I see your point. He does look a bit slender, perhaps he should bulk up a bit to take the NBA pounding


----------



## nextghitman (Jul 17, 2005)

pr0wler said:


> With the numerous off-season additons to San Antonio, that leaves the rotation very crowded this season. How do you guys think the minutes will be distributed amongst the players? I think it will be something like...
> 
> PG - Parker (32) Udrih (10) Van Exel (6)
> SG - Ginobili (30) Barry (18)
> ...


no way Udrih gets more minutes than van exel. van exel should be backup. I dont think Parker will get over 30 minutes at least in the reg season. 18 minutes is wayy too much for Brent Barry. Ginobili should get more than 30 minutes.

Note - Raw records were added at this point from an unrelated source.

/-! ## §2 From the (α) inputs to the residual leaves, on the `≤`-family (the bodies of `UVStability3DInputs` §2 verbatim, `hS` ↦ `hle`) -/

section Reduce

variable {S : Scales L} {G : Type} [GaugeGroup G] [MeasurableSpace G] [HaarData G] {𝔊 : GroupModel G} {𝔠 : AlphaConsts L 𝔊.N}
  {X : ExternalInputs S G} {𝔖 : ∀ k, StepSeries S G ↥(lieC 𝔊) (nblkOf S 𝔠.lane.carrier k) k} {𝔄 : AlphaData 𝔊 𝔠 X 𝔖}
  (hle : S.g ^ 2 * S.ε₀ ≤ (min 𝔠.gamma0 1) ^ 2)
include hle

/-- **(25) FOR THE ACTIVITIES from G3D-01 + (28)** on the `≤`-family (`UVStability3DInputs.bound25_act` with `hS` weakened).
[cite: Balaban1985UV3, (25) p.262 + (28)–(29) p.263] -/
theorem bound25_act_of_le (k : ℕ) (hk : k + 1 ≤ S.K) (A : StepAlpha 𝔊 𝔠 X 𝔖 𝔄 k) (h : Hist S.P (k + 1)) :
    Bound25Printed ⟨(tsys 3 (nblkOf S 𝔠.lane.carrier k)).Dom, GaugeField S.P (k + 1) G, (tsys 3 (nblkOf S 𝔠.lane.carrier k)).dj,
      (𝔖 k).act h⟩ (S.gk k) 𝔠.κ 𝔠.C25 :=
  ChartFromBound25.bound25_real_of_chart (T := towerOf 𝔠.lane X 𝔖) (k := k) (𝔖 k).Ψ A.chart (𝔖 k).Bcfg A.bound28
    (thresholds_of_le hle k (by omega)).2.2.2.2 h

/-- **THE RESIDUAL STEP LEAVES FROM THE (α) STEP INPUTS on the `≤`-family** (`UVStability3DInputs.stepResiduals_of_alpha` with `hS`
weakened: the thresholds (28)/`γ_OO` it consumes follow from `g_k ≤ γ₀` alone). [cite: Balaban1985UV3, (55)–(61) pp.269–271 + p.272] -/
theorem stepResiduals_of_alpha_le (k : ℕ) (hk : k + 1 ≤ S.K) (A : StepAlpha 𝔊 𝔠 X 𝔖 𝔄 k) :
    StepResiduals 𝔠.lane X 𝔖 k := by
  haveI : RegularGaugeGroup G := groupModel_regularGaugeGroup 𝔊
  exact
  { bound55 := AlphaBound55.bound55_pieces 𝔠.lane X 𝔖 k hk
      (hint_std X 𝔠.lane.carrier 𝔖 (fun _ => True) k A.hU A.hPm (𝔄.cP k) A.hPb) A.fibre49
    bound55Lower := AlphaBound55.bound55Lower_pieces 𝔠.lane X 𝔖 k
      (hint47_std X 𝔠.lane.carrier 𝔖 (fun _ => True) k (A.hU _) (A.hPm _) (𝔄.cP k) (A.hPb _)) A.fibre57Low
    cumulant58 := AlphaCumulant.cumulant58_pieces 𝔠.lane X 𝔖 k hk A.hμ 𝔠.kappa_ge 𝔠.C25_nonneg 𝔠.one_le_r₀ 𝔠.R₁_ge
      𝔠.Cac_nonneg rfl rfl A.hact A.hboxm A.hbox A.hVm A.hVB A.h324a A.h324c A.hG (bound25_act_of_le hle k hk A)
    cumulantLower := AlphaCumulant.cumulantLower_pieces 𝔠.lane X 𝔖 k hk A.hμ 𝔠.kappa_ge 𝔠.C25_nonneg 𝔠.one_le_r₀ 𝔠.R₁_ge
      𝔠.Cac_nonneg rfl A.hact A.hboxm A.hbox A.hVm A.hVB A.h324a A.h324c A.hG (bound25_act_of_le hle k hk A)
    repr33_60 := AlphaRepr.repr33_60_pieces 𝔠.lane X 𝔖 k hk 𝔠.chart (by linarith [𝔠.kappa_ge]) 𝔠.C25_nonneg 𝔠.C25_le
      𝔠.κ₀_lt_half rfl A.chart A.bound28 (thresholds_of_le hle k (by omega)).2.2.2.2 (adjAct 𝔊 (P := S.P) k) A.inv26
      (hdet_adjAct 𝔊 k) A.far_le A.hPY
    vacuumWhole := AlphaRepr.vacuumWhole_pieces 𝔠.lane X 𝔖 k hk 𝔠.kappa_ge 𝔠.C25_nonneg 𝔠.one_le_r₀ 𝔠.R₁_ge rfl rfl A.chart
    decomp35_61 := AlphaRepr.decomp35_61_pieces 𝔠.lane X 𝔖 k hk 𝔠.chart rfl 𝔠.kappa_ge 𝔠.C63_nonneg 𝔠.C63_le 𝔠.one_le_r₀
      𝔠.κ₀_lt_half 𝔠.R₁_ge rfl A.bound28 (thresholds_of_le hle k (by omega)).2.2.2.2 (adjAct 𝔊 (P := S.P) k) (hdet_adjAct 𝔊 k)
      (𝔄.Λc k) A.hPYZ
    norm35 := AlphaRepr.norm35_pieces 𝔠.lane X 𝔖 k 𝔠.c35_pos rfl A.norm35
    oldOutside := AlphaCumulant.oldOutside_pieces 𝔠.lane X 𝔖 k hk 𝔠.C44_nonneg 𝔠.B₃_pos.le 𝔠.κ₁_pos rfl A.h44 A.hfloor
      (thresholds_of_le hle k (by omega)).2.2.1 }

/-- **THE RESIDUAL LEAVES OF THE RUN FROM THE (α) INPUTS on the `≤`-family** (`UVStability3DInputs.runResiduals_of_alpha` with `hS` weakened:
the windows `γ₄₆`, `γ₇₁` follow from `g_k ≤ γ₀` alone). [cite: Balaban1985UV3, (46) p.267 + (65) p.273 + pp.273–274] -/
theorem runResiduals_of_alpha_le (R : RunAlpha 𝔊 𝔠 X 𝔖 𝔄) : RunResiduals 𝔠.lane X 𝔖 where
  steps k hk := stepResiduals_of_alpha_le hle k hk (R.steps k hk)
  bound46 := AlphaLargeField.bound46_tower 𝔠.lane X 𝔖 𝔠.C44_nonneg 𝔠.Cnew_nonneg 𝔠.B₃_pos.le 𝔠.κ₁_pos rfl
    (fun k hk => (R.steps k hk).h44) (fun k hk => (R.steps k hk).hfloor) (fun k hk => (thresholds_of_le hle k (by omega)).2.1)
    (fun k hk => newborn46_std X 𝔠.lane.carrier 𝔖 k (by omega) (by rw [P_m, P_K]; omega) 𝔠.chart (by linarith [𝔠.kappa_ge])
      𝔠.C25_nonneg 𝔠.C63_nonneg 𝔠.b₀_pos.le 𝔠.p₀_pos (lt_of_lt_of_le one_pos 𝔠.one_le_r₀) (R.steps k hk).chart
      (R.steps k hk).bound28 (thresholds_of_le hle k (by omega)).2.2.2.2 (R.steps k hk).far_le (R.steps k hk).hPY (𝔄.Λc k) (𝔄.N45 k)
      (R.steps k hk).hPYZ)
  logZT_le k hk := AlphaRepr.logZT_le_pieces 𝔠.lane X 𝔖 k 𝔠.cT_pos rfl (R.steps k hk).logZT
  PprT_le k hk := AlphaCumulant.pprT_le_pieces 𝔠.lane X 𝔖 k hk (by linarith [𝔠.kappa_ge]) 𝔠.C25_nonneg rfl
    (bound25_vac k (R.steps k hk))
  lf := AlphaLargeField.lf_tower 𝔠.lane X 𝔖 𝔊 𝔠.R₁_nonneg (le_trans zero_le_one 𝔠.one_le_r₀)
    (add_nonneg 𝔠.Cz_nonneg 𝔠.Cv_nonneg) 𝔠.C₅_nonneg 𝔠.C₆_nonneg 𝔠.C68_pos
    (fun j hj => (thresholds_of_le hle j hj.le).2.2.2.1) R.hLF67 R.h68 𝔠.prov_r₀p₀ (prov_hb₁ 𝔠 𝔊.N_pos) (prov_hb₂ 𝔠 𝔊.N_pos)

end Reduce

/-! ## §3 THE END THEOREM ON THE `≤`-FAMILY -/

/-- **BAŁABAN CMP 102 THEOREM 1 (compact-coupling-window reading) ∧ THEOREM 2 ON THE `≤`-FAMILY, MACHINE-CHECKED MODULO THE (α) INPUTS**
(cell `ym3-torus` I-3 / Q6).  For every group as printed `(G, 𝔊)`: IF the (α) inputs `RunAlpha` of `uvStability3D_of_inputs` hold for every
lattice approximation `S` with `S.g²·S.ε₀ ≤ (min γ₀ 1)²` (terminal coupling at most the leaf threshold), THEN the densities `ρ_k = T^kρ₀` of
the CONSTRUCTED runs `(laneT 𝔠 X 𝔖).toConstruction G 𝔊 S` satisfy the bounds (5) with ONE O(1) per coupling window `[gmin, gmax]`, uniformly
over the whole `≤`-family (all ε, all tori, all K, all g), and the inequalities (41) ∧ (47) for every `k ≤ K` — via the lane's generic
`UVStability3D.uvStability3D_compact_subfamily` on the sub-family `ScalesLE`, with the leaves supplied by `runResiduals_of_alpha_le`.
The exhibited-family END theorem's hypothesis list is the restriction of this one (`le_of_eps0Of`). [cite: Balaban1985UV3, Thm 1 p.257 + Thm 2 p.272 + p.256 L15–18] -/
theorem uvStability3D_of_inputs_le
    (𝔠 : ∀ (G : Type) [GaugeGroup G] [MeasurableSpace G] [HaarData G] (𝔊 : GroupModel G), AlphaConsts L 𝔊.N)
    (X : ∀ (G : Type) [GaugeGroup G] [MeasurableSpace G] [HaarData G], GroupModel G → ∀ S : Scales L, ExternalInputs S G)
    (𝔖 : ∀ (G : Type) [GaugeGroup G] [MeasurableSpace G] [HaarData G] (𝔊 : GroupModel G) (S : Scales L) (k : ℕ),
      StepSeries S G ↥(lieC 𝔊) (nblkOf S (𝔠 G 𝔊).lane.carrier k) k)
    (𝔄 : ∀ (G : Type) [GaugeGroup G] [MeasurableSpace G] [HaarData G] (𝔊 : GroupModel G) (S : Scales L),
      AlphaData 𝔊 (𝔠 G 𝔊) (X G 𝔊 S) (𝔖 G 𝔊 S))
    (G : Type) [GaugeGroup G] [MeasurableSpace G] [HaarData G] (𝔊 : GroupModel G)
    (hα : ∀ S : Scales L, S.g ^ 2 * S.ε₀ ≤ (min (𝔠 G 𝔊).gamma0 1) ^ 2 → RunAlpha 𝔊 (𝔠 G 𝔊) (X G 𝔊 S) (𝔖 G 𝔊 S) (𝔄 G 𝔊 S)) :
    Thm1PrintedCompact (runsLE (laneT 𝔠 X 𝔖).toConstruction G 𝔊 ((min (𝔠 G 𝔊).gamma0 1) ^ 2)) ∧
      Thm2Printed (runsLE (laneT 𝔠 X 𝔖).toConstruction G 𝔊 ((min (𝔠 G 𝔊).gamma0 1) ^ 2)) :=
  uvStability3D_compact_subfamily (laneT 𝔠 X 𝔖).toConstruction (𝔠 G 𝔊).lane.consts (𝔠 G 𝔊).lane.normalised (laneT 𝔠 X 𝔖).tower
    (fun G _ _ _ 𝔊 S => (laneT 𝔠 X 𝔖).tower_toRunData G 𝔊 S) (fun S : ScalesLE L ((min (𝔠 G 𝔊).gamma0 1) ^ 2) => S.1) G 𝔊
    (fun S => { toCarrierEqs := carrierEqs_pin _ (usesConsts_inputOf (𝔠 G 𝔊).lane (X G 𝔊 S.1) (𝔖 G 𝔊 S.1) fun _ => True),
                toAnalyticLeaves := analyticLeavesOf (runResiduals_of_alpha_le S.2 (hα S.1 S.2)) })

/-- **THEOREM 2 ON THE EXHIBITED FAMILY, RECOVERED FROM THE `≤`-FAMILY** (`le_of_eps0Of`): the `≤`-reading restricts to `Theorems.runs … (eps0Of γ₀)`.
[cite: Balaban1985UV3, Thm 2 p.272 + (2) p.256] -/
theorem thm2_eps0Of_of_le
    (𝔠 : ∀ (G : Type) [GaugeGroup G] [MeasurableSpace G] [HaarData G] (𝔊 : GroupModel G), AlphaConsts L 𝔊.N)
    (X : ∀ (G : Type) [GaugeGroup G] [MeasurableSpace G] [HaarData G], GroupModel G → ∀ S : Scales L, ExternalInputs S G)
    (𝔖 : ∀ (G : Type) [GaugeGroup G] [MeasurableSpace G] [HaarData G] (𝔊 : GroupModel G) (S : Scales L) (k : ℕ),
      StepSeries S G ↥(lieC 𝔊) (nblkOf S (𝔠 G 𝔊).lane.carrier k) k)
    (G : Type) [GaugeGroup G] [MeasurableSpace G] [HaarData G] (𝔊 : GroupModel G)
    (h : Thm2Printed (runsLE (laneT 𝔠 X 𝔖).toConstruction G 𝔊 ((min (𝔠 G 𝔊).gamma0 1) ^ 2))) :
    Thm2Printed (runs (laneT 𝔠 X 𝔖).toConstruction G 𝔊 (eps0Of (𝔠 G 𝔊).gamma0)) :=
  fun S k hk => h ⟨S.1, le_of_eps0Of S.1 S.2⟩ k hk

end Summit.QuantumFields.Balaban3D.Proofs.FamilyLE

end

Duncan will never play 38 minutes per game with that lineup!! he sould get more like 32-35 minutes in the reg season. and i hope they distribute Nesterovics minutes to Horry and Mohammed...PLLLEAASE throw him off the team


----------



## DaBobZ (Sep 22, 2003)

PG - Tony Parker (30) 
SG - Manu Ginobili (28)
SF - Bruce Bowen (28)
PF - Tim Duncan (33)
C - Nazr Mohammed (20)

Bench - Michael Finley (24)
Bench - Francisco Oberto (22)
Bench - Brent Barry (12)
Bench - Robert Horry (12)
Bench - Nick Van Exel (10)
Bench - Beno Udrih (10)
Bench - Rasho Nesterovic (8)
Bench - All the rest (3)


----------